How many coronavirus cases are there in Canada, by province, and worldwide? The latest maps and charts

“We all understand that we have these technical skills,” said Shrey Jain, an engineering science student at the University of Toronto. “We can just sit around or we can put them to work to try to do something.”

For Mr. Jain, the urge took hold after his classes were cancelled and he found himself at home, deeply concerned about older family members with compromised immune systems and the increased risk they face from the new coronavirus.
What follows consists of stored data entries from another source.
import Literature.NumberTheory.EllipticCurves.CuspFormsGamma1EisensteinDivision
import Literature.NumberTheory.EllipticCurves.NewformsSpanGamma1Proofs
import Literature.NumberTheory.EllipticCurves.DeligneSerreProp27Proofs
import Literature.NumberTheory.EllipticCurves.DeligneSerreWeightOneProofs
import Literature.NumberTheory.EllipticCurves.EisensteinCongruence
import Literature.NumberTheory.Automorphic.LanglandsTunnellLSeriesProofs
import Literature.NumberTheory.NumberFields.DvrPlace
import Literature.RingTheory.DiscreteValuationRing.DeligneSerreEigenvectorLift
import HarnessLib

/-!
# Deligne–Serre 1974, 6.8–6.10 for a weight-one newform: an eigenform of weight `≥ 2`
# congruent to `f` modulo `λ`

Deligne–Serre, *Formes modulaires de poids 1*, Ann. Sci. ÉNS (4) 7 (1974), proof of Thm. 6.7,
steps 6.8–6.11 (p. 522), carried out for a **newform `f ∈ S_1(Γ₁(N))` of weight one** and a prime
`λ` of its coefficient ring with residue field `𝔽_ℓ` (the case of op. cit. §8.2), i.e. a ring
homomorphism `ι : 𝓞_f → 𝔽_ℓ`. Everything here is PROVED, from

* 6.9 (`eisenstein_qExpansion_congr_one`, `EisensteinCongruence`): `E_k ≡ 1 (mod ℓ)` for
  `(ℓ - 1) ∣ k`, so `f E_k ∈ S_{1+k}(N, ε)` has `λ`-integral coefficients, is `≡ f (mod λ)`, and
  is an eigenvector modulo `λ` of the `T_p`, `p ∤ N ℓ`, with eigenvalues `a_p(f)` (the weight
  enters the `q`-expansion of `T_p` only through `p^{k'-1} ≡ 1 (mod ℓ)`, Fermat);
* 6.10–6.11 (`exists_eigenvector_lift`, `DeligneSerreEigenvectorLift`, from the tree's proof of
  Lemme 6.11): the mod-`λ` eigenvector `f E_k` of the `𝒪_λ`-module of forms of type `(1+k, ε)`
  with `𝒪_λ`-integral coefficients yields a genuine eigenform `g ∈ S_{1+k}(N, ε)` of the `T_p`,
  `p ∤ N ℓ`, with eigenvalues `a'_p` in a discrete valuation ring `𝒪' ⊇ 𝒪_λ`,
  `a'_p ≡ a_p (mod 𝔪')`;
* the identification of `𝒪'` with the valuation ring of a finite place `v` of the number field
  `K' = Frac 𝒪'` (`exists_heightOneSpectrum_valuation_le_of_dvr`, `DvrPlace`);
* the degeneracy map `S_{k'}(Γ₁(N)) → S_{k'}(Γ₁(N ℓ))` (`degeneracyMap1 N (N ℓ) 1`), which
  commutes with `T_p`, `p ∤ N ℓ`, and with the diamond operators (`NewformsSpanGamma1Proofs`), to
  view `g` at level `N ℓ`, where "`p ∤` level" excludes `p = ℓ` — so that Thm. 6.1 applies to `g`
  as printed ("fonction propre des `T_p`, `p ∤ N`") without the extra step "comme `T_ℓ` commute aux
  `T_p`, on peut aussi supposer que `f` est vecteur propre de `T_ℓ`" of op. cit. 6.12.

The only unproved input is the named fact (2.7.2) `DeligneSerre1974_span_integralLattice1 N 1`
(Eichler–Shimura rational structure in weight one; itself reduced to weights `≥ 2` in the tree),
through the finiteness of `K_f` and the integrality of the `a_n(f)`.

* `Literature.NumberTheory.EllipticCurves.ModularForms.DeligneSerre1974.exists_eigenform_congr_of_weight_one`
  — the statement: a number field `K ⊇ K_f` with an embedding `e : K → ℂ`, a finite place `v`
  of `K` above `λ = ker ι`, a weight `k' ≥ 2` with `(ℓ - 1) ∣ (k' - 1)`, a non-zero
  `g ∈ S_{k'}(N ℓ, ε)` which is an eigenvector of all `T_p`, `p ∤ N ℓ`, with eigenvalues
  `b_p ∈ K`, `v(b_p) ≤ 1`, `b_p ≡ a_p(f) (mod v)`.

## References

* P. Deligne, J.-P. Serre, *Formes modulaires de poids 1*, Ann. Sci. ÉNS (4) 7 (1974), 6.8–6.12.
-/

noncomputable section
The likelihood that many mild or asymptomatic cases are going unreported in the community means that the risk is now impossible to localize. Last week, Mr. Jain teamed up with classmates to cobble together a crowdsourcing solution that could help to fill the void. The result is flatten.ca, a website launched on Monday that asks people to sign up and report their symptoms (or lack of symptoms) which are then anonymously mapped by postal code.

As of Friday, the site has received more than 23,000 responses. The data is displayed on a “heat map” of potential infections across every region of the country. More data are needed but, in principle, the site could identify local outbreaks as they emerge and alert officials where critical care resources like ventilators are likely to be most in demand.
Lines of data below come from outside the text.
import Mathlib.Analysis.SpecialFunctions.Pow.Real
import Mathlib.Analysis.Calculus.Deriv.Pow
import Mathlib.Analysis.Calculus.Deriv.Add
import Mathlib.Analysis.Calculus.Deriv.Mul

/-!
# The Presland–Tallon doping parabola `T_c/T_c,max = 1 − 82.6 (p − 0.16)²` and its inversion

The empirical "universal" relation between the reduced critical temperature
`τ = T_c / T_c,max` of a hole-doped cuprate family and the hole count per planar Cu, `p`,
introduced by Presland–Tallon–Buckley–Liu–Flower and used by Tallon et al. and many later
papers to ASSIGN a doping coordinate from a measured `T_c` [PreslandEtAl1991; TallonEtAl1995];
printed as Eq. (1) of [LiangBonnHardy2006]: `1 − T_c/T_c,max = 82.6 (p − 0.16)²`.

This file contains NO physics claim about any material: the parabola is a DEFINITION
(`dopingParabola β p₀ p = 1 − β (p − p₀)²`, `preslandTallon = dopingParabola 82.6 0.16`) and the
theorems are the exact algebra every user of the relation performs — the two inverse branches
`p = p₀ ∓ √((1 − τ)/β)` (`dopingParabola_underdopedRoot`, `dopingParabola_overdopedRoot`), the
statement that these are the ONLY solutions (`dopingParabola_eq_iff`), the maximum `τ ≤ 1` with
equality iff `p = p₀`, the symmetry `p₀ + d ↔ p₀ − d`, the `T_c = 0` end points
`p = p₀ ± 1/√β` (for Presland–Tallon: `0.16 ± 0.110…`, i.e. inside `(0.049, 0.051)` and
`(0.269, 0.271)`), and the derivative `dτ/dp = −2β (p − p₀)` (so that an uncertainty `δτ`
propagates to `δp ≈ δτ / (2β |p − p₀|) = δτ / (2 √(β (1 − τ)))`, which diverges at optimal
doping — the algebraic reason a `T_c`-assigned `p` is loose near `p₀`).

References: M. R. Presland, J. L. Tallon, R. G. Buckley, R. S. Liu, N. E. Flower, Physica C 176
(1991) 95; J. L. Tallon, C. Bernhard, H. Shaked, R. L. Hitterman, J. D. Jorgensen, Phys. Rev. B 51
(1995) 12911; R. Liang, D. A. Bonn, W. N. Hardy, Phys. Rev. B 73 (2006) 180505(R), Eq. (1).
AI-produced formalisation (H21, cell hubbard-downfold, seat lit-2, 2026-08-27); no facts, no
axioms beyond Mathlib's, no `sorry`.
-/

namespace Literature.MathematicalPhysics.QuantumLattice

open Real

noncomputable section

/-- The doping parabola with curvature `β` and optimal doping `p₀`:
`τ(p) = 1 − β (p − p₀)²` (reduced critical temperature as a function of the planar hole count).
[cite: LiangBonnHardy2006, Eq. (1)] -/
def dopingParabola (β p₀ p : ℝ) : ℝ := 1 - β * (p - p₀) ^ 2

/-- The Presland–Tallon parabola `T_c/T_c,max = 1 − 82.6 (p − 0.16)²`.
[cite: LiangBonnHardy2006, Eq. (1)] -/
def preslandTallon (p : ℝ) : ℝ := dopingParabola 82.6 0.16 p

/-- The underdoped inverse branch `p = p₀ − √((1 − τ)/β)`. [cite: LiangBonnHardy2006, Eq. (1)] -/
def underdopedRoot (β p₀ τ : ℝ) : ℝ := p₀ - sqrt ((1 - τ) / β)

/-- The overdoped inverse branch `p = p₀ + √((1 − τ)/β)`. [cite: LiangBonnHardy2006, Eq. (1)] -/
def overdopedRoot (β p₀ τ : ℝ) : ℝ := p₀ + sqrt ((1 - τ) / β)

/-- Unfolding. [cite: LiangBonnHardy2006, Eq. (1)] -/
theorem dopingParabola_def (β p₀ p : ℝ) : dopingParabola β p₀ p = 1 - β * (p - p₀) ^ 2 := rfl

/-- Unfolding of the Presland–Tallon constants. [cite: LiangBonnHardy2006, Eq. (1)] -/
theorem preslandTallon_def (p : ℝ) : preslandTallon p = 1 - 82.6 * (p - 0.16) ^ 2 := rfl

/-! ## Maximum, symmetry, zeros -/

/-- `τ(p) ≤ 1` for `β ≥ 0`. [cite: LiangBonnHardy2006, Eq. (1)] -/
theorem dopingParabola_le_one {β : ℝ} (hβ : 0 ≤ β) (p₀ p : ℝ) : dopingParabola β p₀ p ≤ 1 := by
  rw [dopingParabola_def]
  nlinarith [sq_nonneg (p - p₀)]

/-- `τ(p₀) = 1` (optimal doping). [cite: LiangBonnHardy2006, Eq. (1)] -/
@[simp] theorem dopingParabola_self (β p₀ : ℝ) : dopingParabola β p₀ p₀ = 1 := by
  simp [dopingParabola_def]

/-- For `β > 0`: `τ(p) = 1 ↔ p = p₀`. [cite: LiangBonnHardy2006, Eq. (1)] -/
theorem dopingParabola_eq_one_iff {β : ℝ} (hβ : 0 < β) (p₀ p : ℝ) :
    dopingParabola β p₀ p = 1 ↔ p = p₀ := by
  rw [dopingParabola_def]
  constructor
  · intro h
    have h1 : β * (p - p₀) ^ 2 = 0 := by linarith
    rcases mul_eq_zero.mp h1 with h2 | h2
    · exact absurd h2 hβ.ne'
    · have := pow_eq_zero_iff (n := 2) (by norm_num) |>.mp h2
      linarith
  · intro h; subst h; simp

/-- Symmetry about optimal doping: `τ(p₀ + d) = τ(p₀ − d)`. [cite: LiangBonnHardy2006, Eq. (1)] -/
theorem dopingParabola_symm (β p₀ d : ℝ) :
    dopingParabola β p₀ (p₀ + d) = dopingParabola β p₀ (p₀ - d) := by
  simp only [dopingParabola_def]; ring

/-- The `T_c = 0` end points: for `β > 0`, `τ(p) = 0 ↔ p = p₀ − 1/√β ∨ p = p₀ + 1/√β`.
[cite: LiangBonnHardy2006, Eq. (1)] -/
theorem dopingParabola_eq_zero_iff {β : ℝ} (hβ : 0 < β) (p₀ p : ℝ) :
    dopingParabola β p₀ p = 0 ↔ p = p₀ - 1 / sqrt β ∨ p = p₀ + 1 / sqrt β := by
  rw [dopingParabola_def]
  have hs : 0 < sqrt β := sqrt_pos.mpr hβ
  have hs2 : sqrt β ^ 2 = β := sq_sqrt hβ.le
  have hs' : (1 / sqrt β) ^ 2 = 1 / β := by rw [div_pow, one_pow, hs2]
  constructor
  · intro h
    have h1 : (p - p₀) ^ 2 = (1 / sqrt β) ^ 2 := by
      rw [hs']; field_simp; linarith
    have h3 : (p - p₀ - 1 / sqrt β) * (p - p₀ + 1 / sqrt β) = 0 := by
      have e : (p - p₀ - 1 / sqrt β) * (p - p₀ + 1 / sqrt β)
          = (p - p₀) ^ 2 - (1 / sqrt β) ^ 2 := by ring
      rw [e, h1, sub_self]
    rcases mul_eq_zero.mp h3 with h4 | h4
    · right; linarith
    · left; linarith
  · rintro (h | h)
    · rw [h, show p₀ - 1 / sqrt β - p₀ = -(1 / sqrt β) by ring, neg_sq, hs']
      field_simp; ring
    · rw [h, show p₀ + 1 / sqrt β - p₀ = 1 / sqrt β by ring, hs']
      field_simp; ring

/-! ## Inversion: the two branches and uniqueness -/

/-- The underdoped branch inverts the parabola for `τ ≤ 1`, `β > 0`:
`τ(p₀ − √((1 − τ)/β)) = τ`. [cite: LiangBonnHardy2006, Eq. (1)] -/
theorem dopingParabola_underdopedRoot {β τ : ℝ} (hβ : 0 < β) (hτ : τ ≤ 1) (p₀ : ℝ) :
    dopingParabola β p₀ (underdopedRoot β p₀ τ) = τ := by
  rw [dopingParabola_def, underdopedRoot]
  have h : 0 ≤ (1 - τ) / β := div_nonneg (by linarith) hβ.le
  have : (p₀ - sqrt ((1 - τ) / β) - p₀) ^ 2 = (1 - τ) / β := by
    rw [show p₀ - sqrt ((1 - τ) / β) - p₀ = -sqrt ((1 - τ) / β) by ring, neg_sq, sq_sqrt h]
  rw [this]; field_simp; ring

/-- The overdoped branch inverts the parabola for `τ ≤ 1`, `β > 0`:
`τ(p₀ + √((1 − τ)/β)) = τ`. [cite: LiangBonnHardy2006, Eq. (1)] -/
theorem dopingParabola_overdopedRoot {β τ : ℝ} (hβ : 0 < β) (hτ : τ ≤ 1) (p₀ : ℝ) :
    dopingParabola β p₀ (overdopedRoot β p₀ τ) = τ := by
  rw [dopingParabola_def, overdopedRoot]
  have h : 0 ≤ (1 - τ) / β := div_nonneg (by linarith) hβ.le
  have : (p₀ + sqrt ((1 - τ) / β) - p₀) ^ 2 = (1 - τ) / β := by
    rw [show p₀ + sqrt ((1 - τ) / β) - p₀ = sqrt ((1 - τ) / β) by ring, sq_sqrt h]
  rw [this]; field_simp; ring

/-- The branches sit on the correct sides: `underdopedRoot ≤ p₀ ≤ overdopedRoot`.
[cite: LiangBonnHardy2006, Eq. (1)] -/
theorem underdopedRoot_le_self_le_overdopedRoot (β p₀ τ : ℝ) :
    underdopedRoot β p₀ τ ≤ p₀ ∧ p₀ ≤ overdopedRoot β p₀ τ := by
  have := sqrt_nonneg ((1 - τ) / β)
  exact ⟨by rw [underdopedRoot]; linarith, by rw [overdopedRoot]; linarith⟩

/-- The two branches are mirror images: `under + over = 2 p₀`. [cite: LiangBonnHardy2006, Eq. (1)] -/
theorem underdopedRoot_add_overdopedRoot (β p₀ τ : ℝ) :
    underdopedRoot β p₀ τ + overdopedRoot β p₀ τ = 2 * p₀ := by
  rw [underdopedRoot, overdopedRoot]; ring

/-- **Uniqueness of the inversion**: for `β > 0` and `τ ≤ 1`, `τ(p) = τ` iff `p` is one of the two
branches. [cite: LiangBonnHardy2006, Eq. (1)] -/
theorem dopingParabola_eq_iff {β τ : ℝ} (hβ : 0 < β) (hτ : τ ≤ 1) (p₀ p : ℝ) :
    dopingParabola β p₀ p = τ ↔ p = underdopedRoot β p₀ τ ∨ p = overdopedRoot β p₀ τ := by
  constructor
  · intro h
    rw [dopingParabola_def] at h
    have h0 : 0 ≤ (1 - τ) / β := div_nonneg (by linarith) hβ.le
    have hs2 : sqrt ((1 - τ) / β) ^ 2 = (1 - τ) / β := sq_sqrt h0
    have h1 : (p - p₀) ^ 2 = sqrt ((1 - τ) / β) ^ 2 := by
      rw [hs2]; field_simp; linarith
    have h3 : (p - p₀ - sqrt ((1 - τ) / β)) * (p - p₀ + sqrt ((1 - τ) / β)) = 0 := by
      have e : (p - p₀ - sqrt ((1 - τ) / β)) * (p - p₀ + sqrt ((1 - τ) / β))
          = (p - p₀) ^ 2 - sqrt ((1 - τ) / β) ^ 2 := by ring
      rw [e, h1, sub_self]
    rcases mul_eq_zero.mp h3 with h4 | h4
    · right; rw [overdopedRoot]; linarith
    · left; rw [underdopedRoot]; linarith
  · rintro (h | h)
    · rw [h]; exact dopingParabola_underdopedRoot hβ hτ p₀
    · rw [h]; exact dopingParabola_overdopedRoot hβ hτ p₀

/-! ## Monotonicity on each side of optimal doping -/

/-- Underdoped side: `τ` is strictly increasing in `p` on `(−∞, p₀]` (for `β > 0`).
[cite: LiangBonnHardy2006, Eq. (1)] -/
theorem dopingParabola_strictMonoOn {β : ℝ} (hβ : 0 < β) (p₀ : ℝ) :
    StrictMonoOn (dopingParabola β p₀) (Set.Iic p₀) := by
  intro a ha b hb hab
  simp only [Set.mem_Iic] at ha hb
  rw [dopingParabola_def, dopingParabola_def]
  have : (b - p₀) ^ 2 < (a - p₀) ^ 2 := by nlinarith
  nlinarith

/-- Overdoped side: `τ` is strictly decreasing in `p` on `[p₀, ∞)` (for `β > 0`).
[cite: LiangBonnHardy2006, Eq. (1)] -/
theorem dopingParabola_strictAntiOn {β : ℝ} (hβ : 0 < β) (p₀ : ℝ) :
    StrictAntiOn (dopingParabola β p₀) (Set.Ici p₀) := by
  intro a ha b hb hab
  simp only [Set.mem_Ici] at ha hb
  rw [dopingParabola_def, dopingParabola_def]
  have : (a - p₀) ^ 2 < (b - p₀) ^ 2 := by nlinarith
  nlinarith

/-- `τ(p) > 0` exactly on the open window `|p − p₀| < 1/√β` (for `β > 0`).
[cite: LiangBonnHardy2006, Eq. (1)] -/
theorem dopingParabola_pos_iff {β : ℝ} (hβ : 0 < β) (p₀ p : ℝ) :
    0 < dopingParabola β p₀ p ↔ |p - p₀| < 1 / sqrt β := by
  rw [dopingParabola_def]
  have hs : 0 < sqrt β := sqrt_pos.mpr hβ
  have hs2 : sqrt β ^ 2 = β := sq_sqrt hβ.le
  have hab : |p - p₀| ^ 2 = (p - p₀) ^ 2 := sq_abs _
  have h0 : 0 ≤ |p - p₀| * sqrt β := by positivity
  rw [lt_div_iff₀ hs]
  constructor
  · intro h
    by_contra hc
    rw [not_lt] at hc
    have h1 : (1 : ℝ) * 1 ≤ (|p - p₀| * sqrt β) * (|p - p₀| * sqrt β) :=
      mul_le_mul hc hc zero_le_one h0
    have h2 : (|p - p₀| * sqrt β) * (|p - p₀| * sqrt β) = (p - p₀) ^ 2 * β := by
      calc (|p - p₀| * sqrt β) * (|p - p₀| * sqrt β) = |p - p₀| ^ 2 * sqrt β ^ 2 := by ring
        _ = (p - p₀) ^ 2 * β := by rw [hab, hs2]
    rw [h2] at h1
    linarith
  · intro h
    have h1 : (|p - p₀| * sqrt β) * (|p - p₀| * sqrt β) < 1 * 1 := mul_lt_mul'' h h h0 h0
    have h2 : (|p - p₀| * sqrt β) * (|p - p₀| * sqrt β) = (p - p₀) ^ 2 * β := by
      calc (|p - p₀| * sqrt β) * (|p - p₀| * sqrt β) = |p - p₀| ^ 2 * sqrt β ^ 2 := by ring
        _ = (p - p₀) ^ 2 * β := by rw [hab, hs2]
    rw [h2] at h1
    linarith

/-! ## Derivative (error propagation `δp = δτ / (2β|p − p₀|)`) -/

/-- `dτ/dp = −2β (p − p₀)`. [cite: LiangBonnHardy2006, Eq. (1)] -/
theorem hasDerivAt_dopingParabola (β p₀ p : ℝ) :
    HasDerivAt (dopingParabola β p₀) (-(2 * β * (p - p₀))) p := by
  have h1 : HasDerivAt (fun q : ℝ => q - p₀) 1 p := (hasDerivAt_id p).sub_const p₀
  have h2 : HasDerivAt (fun q : ℝ => (q - p₀) * (q - p₀)) (1 * (p - p₀) + (p - p₀) * 1) p :=
    h1.mul h1
  have h3 : HasDerivAt (fun q : ℝ => 1 - β * ((q - p₀) * (q - p₀)))
      (0 - β * (1 * (p - p₀) + (p - p₀) * 1)) p :=
    (hasDerivAt_const p (1 : ℝ)).sub (h2.const_mul β)
  have e : (fun q : ℝ => 1 - β * ((q - p₀) * (q - p₀))) = dopingParabola β p₀ := by
    funext q; rw [dopingParabola_def]; ring
  rw [e] at h3
  convert h3 using 1
  ring

/-- The slope vanishes only at optimal doping (for `β ≠ 0`): the inverse map `τ ↦ p` has
unbounded sensitivity there. [cite: LiangBonnHardy2006, Eq. (1)] -/
theorem deriv_dopingParabola_eq_zero_iff {β : ℝ} (hβ : β ≠ 0) (p₀ p : ℝ) :
    deriv (dopingParabola β p₀) p = 0 ↔ p = p₀ := by
  rw [(hasDerivAt_dopingParabola β p₀ p).deriv]
  constructor
  · intro h
    have : 2 * β * (p - p₀) = 0 := by linarith
    rcases mul_eq_zero.mp this with h1 | h1
    · exact absurd (by simpa using h1) hβ
    · linarith
  · intro h; subst h; ring

/-- On a branch, the slope in terms of `τ`: at `p = overdopedRoot β p₀ τ` (`β > 0`) one has
`dτ/dp = −2 √(β (1 − τ))`; at the underdoped root `+2 √(β (1 − τ))` (both sides are `0` when
`τ > 1`, by the `sqrt` convention). [cite: LiangBonnHardy2006, Eq. (1)] -/
theorem deriv_dopingParabola_roots {β : ℝ} (hβ : 0 < β) (τ p₀ : ℝ) :
    deriv (dopingParabola β p₀) (overdopedRoot β p₀ τ) = -(2 * sqrt (β * (1 - τ))) ∧
      deriv (dopingParabola β p₀) (underdopedRoot β p₀ τ) = 2 * sqrt (β * (1 - τ)) := by
  have key : β * sqrt ((1 - τ) / β) = sqrt (β * (1 - τ)) := by
    have e : β * (1 - τ) = β ^ 2 * ((1 - τ) / β) := by field_simp
    rw [e, Real.sqrt_mul (sq_nonneg β), Real.sqrt_sq hβ.le]
  constructor
  · rw [(hasDerivAt_dopingParabola β p₀ _).deriv, overdopedRoot]
    rw [show p₀ + sqrt ((1 - τ) / β) - p₀ = sqrt ((1 - τ) / β) by ring, ← key]; ring
  · rw [(hasDerivAt_dopingParabola β p₀ _).deriv, underdopedRoot]
    rw [show p₀ - sqrt ((1 - τ) / β) - p₀ = -sqrt ((1 - τ) / β) by ring, mul_neg, neg_neg, ← key]
    ring

/-! ## The Presland–Tallon constants: numeric end points -/

/-- `82.6 > 0`. [cite: LiangBonnHardy2006, Eq. (1)] -/
theorem preslandTallon_curvature_pos : (0 : ℝ) < 82.6 := by norm_num

/-- The `T_c = 0` end points of the Presland–Tallon parabola, `0.16 ∓ 1/√82.6`, lie in
`(0.049, 0.051)` and `(0.269, 0.271)` respectively (`1/√82.6 = 0.1100…`).
[cite: LiangBonnHardy2006, Eq. (1)] -/
theorem preslandTallon_endpoints_bounds :
    (0.049 : ℝ) < 0.16 - 1 / sqrt 82.6 ∧ 0.16 - 1 / sqrt 82.6 < 0.051 ∧
      (0.269 : ℝ) < 0.16 + 1 / sqrt 82.6 ∧ 0.16 + 1 / sqrt 82.6 < 0.271 := by
  have hs : 0 < sqrt (82.6 : ℝ) := sqrt_pos.mpr (by norm_num)
  have hs2 : sqrt (82.6 : ℝ) ^ 2 = 82.6 := sq_sqrt (by norm_num)
  -- 1/√82.6 ∈ (0.109, 0.111): from 82.6 · 0.109² < 1 < 82.6 · 0.111²
  have hlo : (0.109 : ℝ) < 1 / sqrt 82.6 := by
    rw [lt_div_iff₀ hs]
    nlinarith
  have hhi : 1 / sqrt 82.6 < (0.111 : ℝ) := by
    rw [div_lt_iff₀ hs]
    nlinarith
  refine ⟨by linarith, by linarith, by linarith, by linarith⟩

/-- `preslandTallon p = 0` iff `p` is one of the two end points `0.16 ∓ 1/√82.6`.
[cite: LiangBonnHardy2006, Eq. (1)] -/
theorem preslandTallon_eq_zero_iff (p : ℝ) :
    preslandTallon p = 0 ↔ p = 0.16 - 1 / sqrt 82.6 ∨ p = 0.16 + 1 / sqrt 82.6 :=
  dopingParabola_eq_zero_iff preslandTallon_curvature_pos 0.16 p

/-- The Presland–Tallon inversion used in practice: for `τ = T_c/T_c,max ≤ 1`,
`preslandTallon p = τ ↔ p = 0.16 − √((1 − τ)/82.6) ∨ p = 0.16 + √((1 − τ)/82.6)`.
[cite: LiangBonnHardy2006, Eq. (1)] -/
theorem preslandTallon_eq_iff {τ : ℝ} (hτ : τ ≤ 1) (p : ℝ) :
    preslandTallon p = τ ↔
      p = 0.16 - sqrt ((1 - τ) / 82.6) ∨ p = 0.16 + sqrt ((1 - τ) / 82.6) :=
  dopingParabola_eq_iff preslandTallon_curvature_pos hτ 0.16 p

end

end Literature.MathematicalPhysics.QuantumLattice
Mr. Jain said he and his team are hoping to reach 600,000 responses from the greater Toronto area – roughly ten per cent of the population – which would provide more information than is currently available to public health authorities. If they succeed, Google has offered to help the group scale up their capacity so that the site can provide similar depth of coverage across Canada.

Although the site cannot distinguish whether any single report is a genuine instance of coronavirus, it can make use of techniques from artificial intelligence to discern which patterns in the data are most likely to be flagging emerging clusters of infection. In the best case scenario, it would be far more useful than province-wide case counts which show no geographic relationship between incoming reports.

“One of the sad things about the pandemic is our lack of information ... our inability to understand which neighbourhoods might need more ventilators, which communities this might spread more quickly in," said Marzyeh Ghassemi, a faculty member of the University of Toronto’s Vector Institute who specializes in the application of artificial intelligence to health care and who has become one of the experts advising Mr. Jain and his team.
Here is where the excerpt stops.